Why is para nitrophenol more acidic than meta nitrophenol? I worked out the resonance and even in meta, the electrons do move around? Is it a matter of the electrons being able to move all around the ring in a para setting vs. meta?

I'm a bit confused. Thanks!

does it have anything to do with the -OH being ortho/para directing & activating and thus more stable?

and the nitro is meta-deactivating, isn't it?

are ortho, meta, para ring systems on the exam?

are ortho, meta, para ring systems on the exam?
you might be asked which product is predicted to be most abundant

I can not remember exactly but it has to do with an electron withdrawing (NO2) group at the ortho/para position and resonance abilities.

Try drawing out the resonance forms for both the meta and para. With the para notice that you can take the a lone pair from the oxygen that has lost a hydrogen, drop them into the carbon they are attached to, move the double bond between carbons 1 and 2 to between carbons 2 and 3, and then take the double bond from between carbons 3 and 4 and move these electrons onto the nitrogen then moving one of the electron pairs between oxygen and nitrogen and move it onto the oxygen. You cannot do this with the meta postion. I hope this helps...

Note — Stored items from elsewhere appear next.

import Literature.AlgebraicGeometry.Resolution.AlterationsNormalFormBlowupFormalProofs
import Literature.AlgebraicGeometry.Resolution.MonomialOrderReductionUnit
import Literature.AlgebraicGeometry.Resolution.BlowupsLocal
import HarnessLib

/-!
# [OURS · L1 W4.5(b) · EL♮(3) · NOSE, N-2 (D-frame)] BLOW-UP REGULARITY FROM AN AFFINE CHART ATLAS — generic, for an arbitrary base scheme

res-L1-w45b-nose-w2 g2 (WIDTH seat on D-0157 DOOR 1; PROPOSED BRICK N-2 (D-frame) 2026-08-28T19:51Z). OURS; NOT a statement of any manuscript ([Hironaka2017]
is a candidate under adjudication, nothing of it is asserted); AI-written, weaker than expert review. No `sorry`; standard axioms; DEF-FREE; Literature-only imports.
`--kind proof --supports stmt-ResolutionOfSingularities-20148 --as helper`; closes nothing. Resolution of singularities in positive characteristic is NOT proved here or
anywhere in this chain (dimension 3 is Cossart–Piltant 2008/2009 in print); EL♮(3) is NOT proved by this file.

WHAT. The frame of every «the blow-up along `J` is a REGULAR scheme» certificate of the chain, stated ONCE for an ARBITRARY scheme `H` and ideal sheaf `J` (the tree had
it only in hypersurface / kill-map currency: res-L1-w45b-nose-w3 ✓ `DoubleLine.isRegular_of_isBlowup_comap_vanishingIdeal`, res-D-pv-013
`HypersurfaceSpecimen.isRegular_of_isBlowup_comap_of_charts(_local)`, the cone specimens' `isRegular_of_isBlowup_comap`):

★ `isRegular_of_isBlowup_of_chartAtlas_local` — let `c a : Spec (A a) ⟶ H` be open immersions (an «atlas» of the support of `J`: every point of `supp J`
  lies in some `range (c a)`), on which `J` is generated by finitely or infinitely many named functions `g a : κ a → A a`
  (`J.comap (c a) = (span (range (g a)))~`); suppose `H` is regular off `supp J` and, for every chart `a` and generator `j`, the affine blow-up algebra
  `(A a)[I/g a j]` is regular AT THE PRIMES CONTAINING `g a j` (the points on the exceptional divisor). Then EVERY blow-up `π : W ⟶ H` of `J` is a regular
  scheme. Proof: off `supp J` the stalk map is an isomorphism (Stacks 02OS, tree `IsBlowup.isIso_stalkMap_of_not_mem_support`); over a chart, the restricted
  blow-up is a blow-up of `Spec (A a)` along `(g a)~` (`IsBlowup.restrict` + `comp_iso`), whose points lie in the charts `Spec (A a)[I/g a j]` (Stacks 0804,
  tree `IsBlowup.exists_chart_of_span_range_eq`), and a point over `supp J` lies on the exceptional divisor `V(g a j)` of its chart.
★ `isRegular_of_isBlowup_of_chartAtlas` — the coarse form: charts covering ALL of `H` and the blow-up algebras regular RINGS (no hypothesis on `H` itself).
CUSTOMERS: clause (d)/(P5) of «Steiner ∈ ν2» (✓ `Steiner.noseHypPointsFirstBTriplePrime_of_unobs_of_final`'s `hfin`, through
`LinearCentre.isRegular_reducedStrictTransform_of_blowupModel`: SIX chart packets of the reduced strict transform `St~ ⊂ Bl_P ℙ³` — three vertex charts
`Spec Cᵢ/(f₁⁽ⁱ⁾)`, three far charts `Spec k[y]/(g_c)` —, each = {open immersion, `𝓘⟨Z′⟩·𝒪 = (two coordinates)~`, two ring-level regularities of ✓ p649392's kind});
the «B‴ tail to a regular end» of the hosted specimens (S_ν(4) …).
-/

set_option linter.dupNamespace false -- mandated namespace `Summit.<Summit>.<Problem>` of this single-conjunct summit

noncomputable section

open CategoryTheory CategoryTheory.Limits AlgebraicGeometry TopologicalSpace
open Literature.AlgebraicGeometry.Resolution
open AlgebraicGeometry.Scheme.IdealSheafData

namespace Summit.ResolutionOfSingularities.ResolutionOfSingularities.Cruxes.EquisingularLiftNat.Sections

/-- **Restriction of a blow-up over an affine chart, moved to `Spec A`.** For an open immersion `c : Spec A ⟶ H` with `J.comap c = I~` and a blow-up `π : W ⟶ H` of `J`,
the restriction of `π` over `range c`, followed by `range c ≅ Spec A`, is a blow-up of `Spec A` along `I~`. [cite: GortzWedhorn2020, Prop. 13.91] (folklore) -/
theorem isBlowup_restrict_chart {H W : Scheme.{0}} {J : H.IdealSheafData} {π : W ⟶ H} (hπ : IsBlowup π J)
    {A : CommRingCat.{0}} (c : Spec A ⟶ H) [IsOpenImmersion c] (I : Ideal A)
    (hJ : J.comap c = ofIdealTop (I.map (Scheme.ΓSpecIso A).inv.hom)) :
    IsBlowup ((π ∣_ c.opensRange) ≫ (IsOpenImmersion.isoOfRangeEq c c.opensRange.ι (by rw [Scheme.Opens.range_ι]; rfl)).symm.hom)
      (ofIdealTop (I.map (Scheme.ΓSpecIso A).inv.hom)) := by
  set eU := IsOpenImmersion.isoOfRangeEq c c.opensRange.ι (by rw [Scheme.Opens.range_ι]; rfl) with heU'
  have heU : eU.hom ≫ c.opensRange.ι = c := IsOpenImmersion.isoOfRangeEq_hom_fac _ _ _
  have h := (hπ.restrict c.opensRange).comp_iso eU.symm
  rw [← Scheme.IdealSheafData.comap_comp, Iso.symm_inv, heU, hJ] at h
  exact h

/-- ★ **BLOW-UP REGULARITY FROM AN AFFINE CHART ATLAS, LOCAL FORM.** `H` a scheme, `J` an ideal sheaf; open immersions `c a : Spec (A a) ⟶ H` covering the support
of `J`, with `J.comap (c a) = (span (range (g a)))~`; `H` regular off `supp J`; and for every chart `a` and generator `j`, the affine blow-up algebra
`(A a)[I/g a j]` regular at every prime containing `g a j`. Then every blow-up of `H` along `J` is a regular scheme. [cite: StacksProject, Tag 0804; Tag 02OS] (folklore) -/
theorem isRegular_of_isBlowup_of_chartAtlas_local {H : Scheme.{0}} (J : H.IdealSheafData)
    {ι : Type} (A : ι → CommRingCat.{0}) (c : ∀ a, Spec (A a) ⟶ H) [∀ a, IsOpenImmersion (c a)]
    (hcov : ∀ h : H, h ∈ (J.support : Set H) → ∃ a, h ∈ Set.range (c a))
    {κ : ι → Type} (g : ∀ a, κ a → A a)
    (hJ : ∀ a, J.comap (c a) = ofIdealTop ((Ideal.span (Set.range (g a))).map (Scheme.ΓSpecIso (A a)).inv.hom))
    (hoff : ∀ h : H, h ∉ (J.support : Set H) → IsRegularLocalRing (H.presheaf.stalk h))
    (hreg : ∀ (a : ι) (j : κ a) (𝔐 : Ideal (blowupAlgebra (Ideal.span (Set.range (g a))) (g a j))) [𝔐.IsPrime],
      algebraMap (A a) (blowupAlgebra (Ideal.span (Set.range (g a))) (g a j)) (g a j) ∈ 𝔐 → IsRegularLocalRing (Localization.AtPrime 𝔐)) :
    ∀ (W : Scheme.{0}) (π : W ⟶ H), IsBlowup π J → Scheme.IsRegular W := by
  classical
  intro W π hπ z
  by_cases hzs : π z ∈ (J.support : Set H)
  swap
  · -- off the centre the blow-up is a local isomorphism
    haveI := hπ.isIso_stalkMap_of_not_mem_support hzs
    haveI := hoff (π z) hzs
    exact IsRegularLocalRing.of_ringEquiv (asIso (π.stalkMap z)).commRingCatIsoToRingEquiv
  · -- over the centre: a chart `c a ∋ π z`, the restricted blow-up is a blow-up of `Spec (A a)` along `(g a)~`
    obtain ⟨a, ha⟩ := hcov (π z) hzs
    let U : H.Opens := (c a).opensRange
    have hzU : π z ∈ U := ha
    have hρU := isBlowup_restrict_chart hπ (c a) (Ideal.span (Set.range (g a))) (hJ a)
    -- the stalk of `W` at `z` is the stalk of the open piece `π⁻¹ U` at `⟨z, _⟩`
    suffices hst : IsRegularLocalRing ((↑(π ⁻¹ᵁ U) : Scheme.{0}).presheaf.stalk ⟨z, hzU⟩) from by
      haveI := hst
      exact IsRegularLocalRing.of_ringEquiv (asIso ((π ⁻¹ᵁ U).ι.stalkMap ⟨z, hzU⟩)).commRingCatIsoToRingEquiv.symm
    -- a chart of the blow-up at a generator through the point (Stacks 0804)
    obtain ⟨j, φ, hφ, hzφ, hφρ⟩ := IsBlowup.exists_chart_of_span_range_eq hρU (g a) rfl ⟨z, hzU⟩
    obtain ⟨w, hw⟩ := hzφ
    -- `w` lies on the exceptional divisor `V(g a j)` of its chart: its image in `Spec (A a)` is the point of `Spec (A a)` under `π z ∈ supp J`
    have hwexc : algebraMap (A a) (blowupAlgebra (Ideal.span (Set.range (g a))) (g a j)) (g a j) ∈ w.asIdeal := by
      -- the image of `w` in `Spec (A a)` lies in the support of `(span (range (g a)))~ = J.comap (c a)`, i.e. its prime contains `span (range (g a))`
      set eU := IsOpenImmersion.isoOfRangeEq (c a) (c a).opensRange.ι (by rw [Scheme.Opens.range_ι]; rfl) with heUdef
      have heU : eU.hom ≫ (c a).opensRange.ι = c a := IsOpenImmersion.isoOfRangeEq_hom_fac _ _ _
      -- the point of `Spec (A a)` under `z`
      set y : Spec (A a) := ((π ∣_ U) ≫ eU.symm.hom) ⟨z, hzU⟩ with hydef
      have hcy : c a y = π z := by
        have h1 : (c a) y = (eU.hom ≫ (c a).opensRange.ι) y := by rw [heU]
        rw [h1, hydef, Scheme.Hom.comp_apply, Scheme.Hom.comp_apply, Iso.symm_hom, Scheme.inv_hom_apply]
        exact morphismRestrict_base_coe π U ⟨z, hzU⟩
      have hyJ : y ∈ ((J.comap (c a)).support : Set (Spec (A a))) := by
        rw [Scheme.IdealSheafData.support_comap]
        show c a y ∈ (J.support : Set H)
        rw [hcy]; exact hzs
      rw [hJ a, Scheme.IdealSheafData.coe_support_ofIdealTop, AlgebraicGeometry.Spec_zeroLocus] at hyJ
      -- `hyJ : y ∈ zeroLocus (ΓSpecIso.inv ⁻¹' I.map ΓSpecIso.inv)`, i.e. `I ≤ y.asIdeal`
      have hIy : Ideal.span (Set.range (g a)) ≤ y.asIdeal := fun f hf =>
        (PrimeSpectrum.mem_zeroLocus _ _).mp hyJ
          (show f ∈ (Scheme.ΓSpecIso (A a)).inv ⁻¹' _ from Ideal.mem_map_of_mem (Scheme.ΓSpecIso (A a)).inv.hom hf)
      -- `y = Spec.map (algebraMap) w` by the chart square
      have hyw : y = (Spec.map (CommRingCat.ofHom (algebraMap (A a) (blowupAlgebra (Ideal.span (Set.range (g a))) (g a j))))) w := by
        rw [hydef, ← hw, ← Scheme.Hom.comp_apply, hφρ]
      have hgj : g a j ∈ y.asIdeal := hIy (Ideal.subset_span ⟨j, rfl⟩)
      rw [hyw] at hgj
      exact hgj
    haveI := hreg a j w.asIdeal hwexc
    by_contra hz
    rw [← hw] at hz
    exact not_isRegularLocalRing_localization_of_stalk φ w hz inferInstance

/-- ★ **BLOW-UP REGULARITY FROM AN AFFINE CHART ATLAS, COARSE FORM**: charts covering ALL of `H` and every affine blow-up algebra `(A a)[I/g a j]` a
regular RING — then every blow-up of `H` along `J` is regular (no hypothesis on `H` itself: every point of the blow-up lies in some blow-up-algebra chart,
Stacks 0804). [cite: StacksProject, Tag 0804] (folklore) -/
theorem isRegular_of_isBlowup_of_chartAtlas {H : Scheme.{0}} (J : H.IdealSheafData)
    {ι : Type} (A : ι → CommRingCat.{0}) (c : ∀ a, Spec (A a) ⟶ H) [∀ a, IsOpenImmersion (c a)]
    (hcov : ∀ h : H, ∃ a, h ∈ Set.range (c a))
    {κ : ι → Type} (g : ∀ a, κ a → A a)
    (hJ : ∀ a, J.comap (c a) = ofIdealTop ((Ideal.span (Set.range (g a))).map (Scheme.ΓSpecIso (A a)).inv.hom))
    (hreg : ∀ (a : ι) (j : κ a), IsRegularRing (blowupAlgebra (Ideal.span (Set.range (g a))) (g a j))) :
    ∀ (W : Scheme.{0}) (π : W ⟶ H), IsBlowup π J → Scheme.IsRegular W := by
  classical
  intro W π hπ z
  obtain ⟨a, ha⟩ := hcov (π z)
  let U : H.Opens := (c a).opensRange
  have hzU : π z ∈ U := ha
  have hρU := isBlowup_restrict_chart hπ (c a) (Ideal.span (Set.range (g a))) (hJ a)
  suffices hst : IsRegularLocalRing ((↑(π ⁻¹ᵁ U) : Scheme.{0}).presheaf.stalk ⟨z, hzU⟩) from by
    haveI := hst
    exact IsRegularLocalRing.of_ringEquiv (asIso ((π ⁻¹ᵁ U).ι.stalkMap ⟨z, hzU⟩)).commRingCatIsoToRingEquiv.symm
  obtain ⟨j, φ, hφ, hzφ, -⟩ := IsBlowup.exists_chart_of_span_range_eq hρU (g a) rfl ⟨z, hzU⟩
  obtain ⟨w, hw⟩ := hzφ
  haveI := hreg a j
  by_contra hz
  rw [← hw] at hz
  exact not_isRegularLocalRing_localization_of_stalk φ w hz inferInstance

end Summit.ResolutionOfSingularities.ResolutionOfSingularities.Cruxes.EquisingularLiftNat.Sections

end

So, in the para nitrophenol, the electron is basically able to move around from the O that has lost a proton all the way to the nitrogen, which is not the case in meta nitrophenol?

Also, here is a general question about resonance:

If there is a pi bond between carbons 1 and 2, that pi bond can move to carbons 2 and 3. What about lone pairs? if there is a lone pair on carbon 1, it can move to carbon 2 and then 3 and so forth? so basically, lone pairs can travel one atom at a time?

Ummm....lemme think about it. Here's a reference to similar question
http://forums.studentdoctor.net/showpost.php?p=5423585&postcount=623


Edit:
Why is para nitrophenol more acidic than meta nitrophenol? I worked out the resonance and even in meta, the electrons do move around? Is it a matter of the electrons being able to move all around the ring in a para setting vs. meta?

I'm a bit confused. Thanks!Remember the relative acidity of a molecule is related to the stability of the conjugate base formed when deprotonated. In this case, the para-structure has more resonance contributors relative to the meta structure indicating the the para-structure conjugate base is more stable than meta conjugate base. As you've indicated it's a matter of moving electrons around after deprotonation.

Oops...double post.

you might be asked which product is predicted to be most abundant

Maybe choose b/w ortho/para and meta. If you can sort out ortho/para ratios, I have a prize for you to pick up in Stockholm

I didn't read other ppls response, so I will just assume that the answer was given but I wanted to just ask another note. I remember an experiment that I did a long time ago with dyes and we had to convert it to some sort of quinone and I remember that the para position for a benzoquinone was unusually stabilized due to some reason that pertained to the delocalized electrons moving straight through the beneze (or something like that). I don't know if this is relevant but if you get the double bound on the nitrogen and one on the oxygen for a para-nitrophenol, it could be a similar problem.